- BAGHDAD (Reuters) - Iraqi
President Saddam Hussein Monday announced an immediate suspension of Iraq's
oil exports for a month in protest at U.S. support for Israel's incursion
into Palestinian areas of the West Bank.
-
- Saddam said the decision, halting nearly two million
barrels a day or some four percent of international oil supplies, had been
taken by the Revolutionary Command Council at a meeting in Baghdad Monday
morning.
-
- In a speech broadcast over Iraqi media, the Iraqi leader
said: "The Iraqi leadership declared the complete stoppage of oil
exports starting from this afternoon April 8 for a period of 30 days when
we will further decide policy, or until the Zionist entity's armed forces
have unconditionally withdrawn from the Palestinian
territories."
-
- The decision came as Israeli Prime Minister Ariel Sharon
vowed to press ahead with a 10-day-old military offensive, in direct
defiance
of demands from Washington for a withdrawal.
-
- Saddam said: "The decision is basically taken
against
the Zionist entity, and the American aggressive policy and not against
anyone else.
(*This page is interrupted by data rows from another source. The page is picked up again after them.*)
import Summits.QuantumFields.YangMills.Theorems.BalabanUVNodesN15TwoSpacingGluingNeumannKnitEntryThree
import HarnessLib

/-!
# THE GLUING STEP AT TWO LATTICE SPACINGS, XLV: ENTRY 3 OF THE COVER's PARAMETRIX ON THE DOUBLED TORUS, TWO GRIDS — `𝔇((Σ∇′*∇′)G₀′, (Σ∇*∇)G₀)` HAS THE RATE `(L^k)^{−1∕16}`,
# FROM THE EXACT PER-CUBE LOCALITY, dag-n15-a's CUT ROWS ∕ DEFECTS AND THE CLOSED IMAGES-TYPE ROW (dag-n15-c g13, FILE 87; N15 = NE2, s1 «background-layer OPERATOR ingredient»)

Cell `pub-ymgap`, seat `pub-ymgap-dag-n15-c` (R134 (a); HUMAN RULING D-0062), generation 13.  `bears_on: R4∕N15 · K3⁷ SpineGivenEndpointR13SepCoPH (stmt-QuantumFields-20544)`.
Filed `--supports stmt-QuantumFields-20544 --as helper` — COUNT-NEUTRAL.  Theorems only (0 `def`, 0 `sorry`).  Imports BY NAME FILE 86 (through it FILES 83–85, 80, 66–79, 47 and dag-n15-a's
PROGRAMME N); nothing in the tree is modified.

WHAT.  Doubled torus `M = MP (paramsOf d L (m+1) k hL)`, FILE 70's cover, `D₃ = Σ_μ∇*_μ∇_μ = Δ_a − N_L` at the coarse spacing `L^{−k}` and the fine spacing `L^{−(k+r)}`, King's pairing `P`:
* §1 ★ `commLapDefectConst_le`, ★ `entryThreeDefectConst_le` (compressions to `≤ C·(L^k)^{−1∕16}`); ★★★ `hasMaj_idef_commOp_lapOp_comp_knitG` — the TWO-SIDED two-grid defect of the LOCAL
  commutator row of each cube, `𝔇([D₃′, M_{h′_k}]G′(□_k), [D₃, M_{h_k}]G(□_k)) ≤ 1_□1_□·C_r(L^k)^{−1∕16}·e^{−δd}` (`4 ≤ L^k`): FILE 71 `hasMaj_idef_commOp_lapOp_comp_of_cut` at `W = 0` with
  FILE 74's partition plumbing (FILE 64 ∕ `…FitSecond` fits, FILE 65 cuts), N-IIIb∕c cut rows and N-IIc∕N-IIe∕N-IIh cut defects (FILE 74's local half, now EXPOSED as a theorem);
* (next file, FILE 88) the weighted-row defect `𝔇(M_{h′}(Σ∇′*∇′)G′(□), M_h(Σ∇*∇)G(□))` and ★★★ `hasMaj_idef_lap_parametrix_knit` (split for the 400-line limit).
FILES 86–88 are the entry-3 rows of FILE 50's `GluedLetters` for the glued `U ≡ 1` family (the `D₃′∘G₀′` majorant and the `𝔇(D₃′G₀′, D₃G₀)` defect).

HONEST FRAMING ∕ LIMITS.  Block-majorant bookkeeping over LANDED rows at `U ≡ 1` on the doubled-cube torus MODEL (Neumann-by-images cubes); no new analytic estimate.  Nothing of
[B5]∕[B6]∕[B9] asserted ([B6] (2.133)–(2.136) p.247 shapes; [B9] Thm 3.14 pp.426–427 the difference template).  NE2⁺ NOT PRINTED, NOT proved; N15 NOT discharged; counts of record UNMOVED
(typed 28∕28 · discharged 5∕27); one finite 𝕋⁴ at fixed ε per index — NOT infinite volume, NOT OS on ℝ⁴, NOT a mass gap, NOT Clay; R4 closes the conditional finite-𝕋⁴ rung
`BalabanLadder.UV` only.  Restate-immune (no Theses import).
-/

noncomputable section

namespace Summit.QuantumFields.YangMills.BalabanUVNodes.N15.Gluing

open Real
open Literature.MathematicalPhysics.QuantumFieldTheory.Balaban1983to89
open Literature.MathematicalPhysics.QuantumFieldTheory.Balaban1983to89.B5Prop11Plancherel (Tor fine)
open Literature.MathematicalPhysics.QuantumFieldTheory.Balaban1983to89.B11SectG (BlockNorm HasMaj RowSum)
open Literature.MathematicalPhysics.QuantumFieldTheory.Balaban1983to89.T4EtaRateDefect (idef idef_sub)
open Literature.MathematicalPhysics.QuantumFieldTheory.Balaban1983to89.T4EtaRateCoeffDefect (pull diagK hasMaj_mulOp hasMaj_idef_mulOp diagK_le_decay)
open Literature.MathematicalPhysics.QuantumFieldTheory.Balaban1983to89.B6Prop26Gluing (mulOp mulOp_apply ind ind_nonneg ind_le_one)
open Literature.MathematicalPhysics.QuantumFieldTheory.Balaban1983to89.B6UnitTorusCarrier (unitTorusGeo triangle254_unitTorusGeo rowSum_unitTorusGeo unitTorusGeo_dist_nonneg
  unitTorusGeo_dist_self)
open Literature.MathematicalPhysics.QuantumFieldTheory.Balaban1983to89.B5SiteBridgeP12 (MP)
open Literature.MathematicalPhysics.QuantumFieldTheory.King1986.Torus (blockOf tdistT tdistT_nonneg)
open Summit.QuantumFields.YangMills.BalabanUVNodes.N15.VectorPiece (bshiftEquiv kingPrV blkFine)
open Summit.QuantumFields.YangMills.BalabanUVNodes.N15.BackgroundLayer (fgrad fgradAdj bgrad symbOp_sD_eq)
open Summit.QuantumFields.YangMills.BalabanUVNodes.N15.TwoGrid (paramsOf deltaOp gOp neumannCubeG chiCube cubeBlocks landauRe qvRe qvAdjRe ineq110_114_pair hasMaj_gOp_of_ineq
  hasMaj_landauRe hasMaj_chiCube_symOp_comp hasMaj_comp_mulOp_chiInt hasMaj_chiCube_grad_neumannCubeG hasMaj_chiCube_grad_neumannCubeG_fine hasMaj_chiCube_divAdjOut_neumannCubeG_pair
  hasMaj_chiCube_comp_neumannCubeG hasMaj_idef_chiCube_neumannCubeG hasMaj_idef_chiCube_grad_neumannCubeG hasMaj_idef_chiCube_divAdjOut_neumannCubeG)

variable {d : ℕ}

/-! ## §1 Compressions and the local commutator row's two-grid defect -/

section Local

/-- ★ compression of FILE 71's constant at `W = 0`: the partition letters `c₁ = π∕w ≤ π`, `c₂ ≤ 32π²`, the fits `o₁, o₂ ∝ (nw)⁻¹ ≤ ε`, the cut defects `∝ ε`. [folklore] -/
theorem commLapDefectConst_le (d : ℕ) {w s ε β β₁ mc mm : ℝ} (hw : 1 ≤ w) (hs0 : 0 ≤ s) (hsε : s ≤ ε) (hε : 0 ≤ ε) (hβ : 0 ≤ β) (hβ₁ : 0 ≤ β₁) (hmc : 0 ≤ mc) (hmm : 0 ≤ mm) :
    (d + 1 : ℕ) * (32 * π ^ 2 / w ^ 2 * (mc * ε) + (w⁻¹) ^ 2 * s * (144 * π ^ 3 + 32 * π ^ 3 * (d + 1 : ℕ)) * β +
        2 * (π / w * (mm * ε) + |w⁻¹| * s * (64 * π ^ 2 + π ^ 2 * (d + 1 : ℕ)) * β₁)) + 0 ≤
      (d + 1 : ℕ) * (32 * π ^ 2 * mc + (144 * π ^ 3 + 32 * π ^ 3 * (d + 1 : ℕ)) * β + 2 * (π * mm + (64 * π ^ 2 + π ^ 2 * (d + 1 : ℕ)) * β₁)) * ε := by
  have hw0 : 0 < w := by linarith
  have hwi : w⁻¹ ≤ 1 := inv_le_one_of_one_le₀ hw
  have hwi0 : 0 ≤ w⁻¹ := by positivity
  have h1 : 32 * π ^ 2 / w ^ 2 * (mc * ε) ≤ 32 * π ^ 2 * mc * ε := by
    have : 32 * π ^ 2 / w ^ 2 ≤ 32 * π ^ 2 := div_le_self (by positivity) (by nlinarith)
    nlinarith [mul_le_mul_of_nonneg_right this (by positivity : 0 ≤ mc * ε)]
  have h2 : (w⁻¹) ^ 2 * s * (144 * π ^ 3 + 32 * π ^ 3 * (d + 1 : ℕ)) * β ≤ (144 * π ^ 3 + 32 * π ^ 3 * (d + 1 : ℕ)) * β * ε := by
    have t : (w⁻¹) ^ 2 * s ≤ 1 * ε := mul_le_mul (by nlinarith) hsε hs0 zero_le_one
    nlinarith [mul_le_mul_of_nonneg_right t (by positivity : 0 ≤ (144 * π ^ 3 + 32 * π ^ 3 * (d + 1 : ℕ)) * β)]
  have h3 : π / w * (mm * ε) ≤ π * mm * ε := by
    have : π / w ≤ π := div_le_self Real.pi_pos.le hw
    nlinarith [mul_le_mul_of_nonneg_right this (by positivity : 0 ≤ mm * ε)]
  have h4 : |w⁻¹| * s * (64 * π ^ 2 + π ^ 2 * (d + 1 : ℕ)) * β₁ ≤ (64 * π ^ 2 + π ^ 2 * (d + 1 : ℕ)) * β₁ * ε := by
    rw [abs_of_nonneg hwi0]
    have t : w⁻¹ * s ≤ 1 * ε := mul_le_mul hwi hsε hs0 zero_le_one
    nlinarith [mul_le_mul_of_nonneg_right t (by positivity : 0 ≤ (64 * π ^ 2 + π ^ 2 * (d + 1 : ℕ)) * β₁)]
  have hD : (0 : ℝ) ≤ (d + 1 : ℕ) := by positivity
  rw [add_zero]
  calc (d + 1 : ℕ) * (32 * π ^ 2 / w ^ 2 * (mc * ε) + (w⁻¹) ^ 2 * s * (144 * π ^ 3 + 32 * π ^ 3 * (d + 1 : ℕ)) * β +
          2 * (π / w * (mm * ε) + |w⁻¹| * s * (64 * π ^ 2 + π ^ 2 * (d + 1 : ℕ)) * β₁))
      ≤ (d + 1 : ℕ) * (32 * π ^ 2 * mc * ε + (144 * π ^ 3 + 32 * π ^ 3 * (d + 1 : ℕ)) * β * ε + 2 * (π * mm * ε + (64 * π ^ 2 + π ^ 2 * (d + 1 : ℕ)) * β₁ * ε)) :=
        mul_le_mul_of_nonneg_left (by linarith) hD
    _ = _ := by ring

/-- ★ compression of FILE 83's entry-3 defect constant (weighted-row defect `m₃ε`, commutator defect `C_rε`, fit `o ≤ K_oε`). [folklore] -/
theorem entryThreeDefectConst_le {Nov β₃ θ₀ o m₃ Cr ε Ko : ℝ} (hNov : 0 ≤ Nov) (hβ₃ : 0 ≤ β₃) (hθ₀ : 0 ≤ θ₀) (hoK : o ≤ Ko * ε) :
    Nov * ((β₃ * o + m₃ * ε) + (θ₀ * o + Cr * ε)) ≤ Nov * ((β₃ * Ko + m₃) + (θ₀ * Ko + Cr)) * ε := by
  have h1 : β₃ * o ≤ β₃ * Ko * ε := by nlinarith [mul_le_mul_of_nonneg_left hoK hβ₃]
  have h3 : θ₀ * o ≤ θ₀ * Ko * ε := by nlinarith [mul_le_mul_of_nonneg_left hoK hθ₀]
  calc Nov * ((β₃ * o + m₃ * ε) + (θ₀ * o + Cr * ε))
      ≤ Nov * ((β₃ * Ko * ε + m₃ * ε) + (θ₀ * Ko * ε + Cr * ε)) := mul_le_mul_of_nonneg_left (by linarith) hNov
    _ = _ := by ring

variable {L : ℕ} [NeZero L]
It is not meant to harm anyone but those who have decided
to harm the Arab nation, including the Palestinian people."
-
- Baghdad is under pressure from the United States and
Britain to permit the return of weapons inspectors to Iraq to investigate
its capacity to produce weapons of mass destruction.
-
- The Bush administration said Sunday it was not yet
planning
a military campaign against Iraq but that the use of force remained an
option.
-
- President Bush, after a meeting with British Prime
Minister
Tony Blair in Texas, said "all options were on the table" to
neutralize the threat posed by Iraq.
-
- IRAN, LIBYA
-
- There was no immediate response to the Iraqi decision
from two other Muslim oil producing nations, Iran and Libya, who have said
they too would embargo oil supplies but only if the ban found support from
all Arab producers.
-
- Such a move would appear to have been ruled out because
big producers Saudi Arabia and Kuwait have already rejected a repeat of
the 1973 Arab oil embargo that quadrupled oil prices, triggering a severe
economic recession in the West.
-
- Iraqi officials said their suspension would be lifted
once the Iraqi leadership was satisfied that Israel had withdrawn from
the West Bank.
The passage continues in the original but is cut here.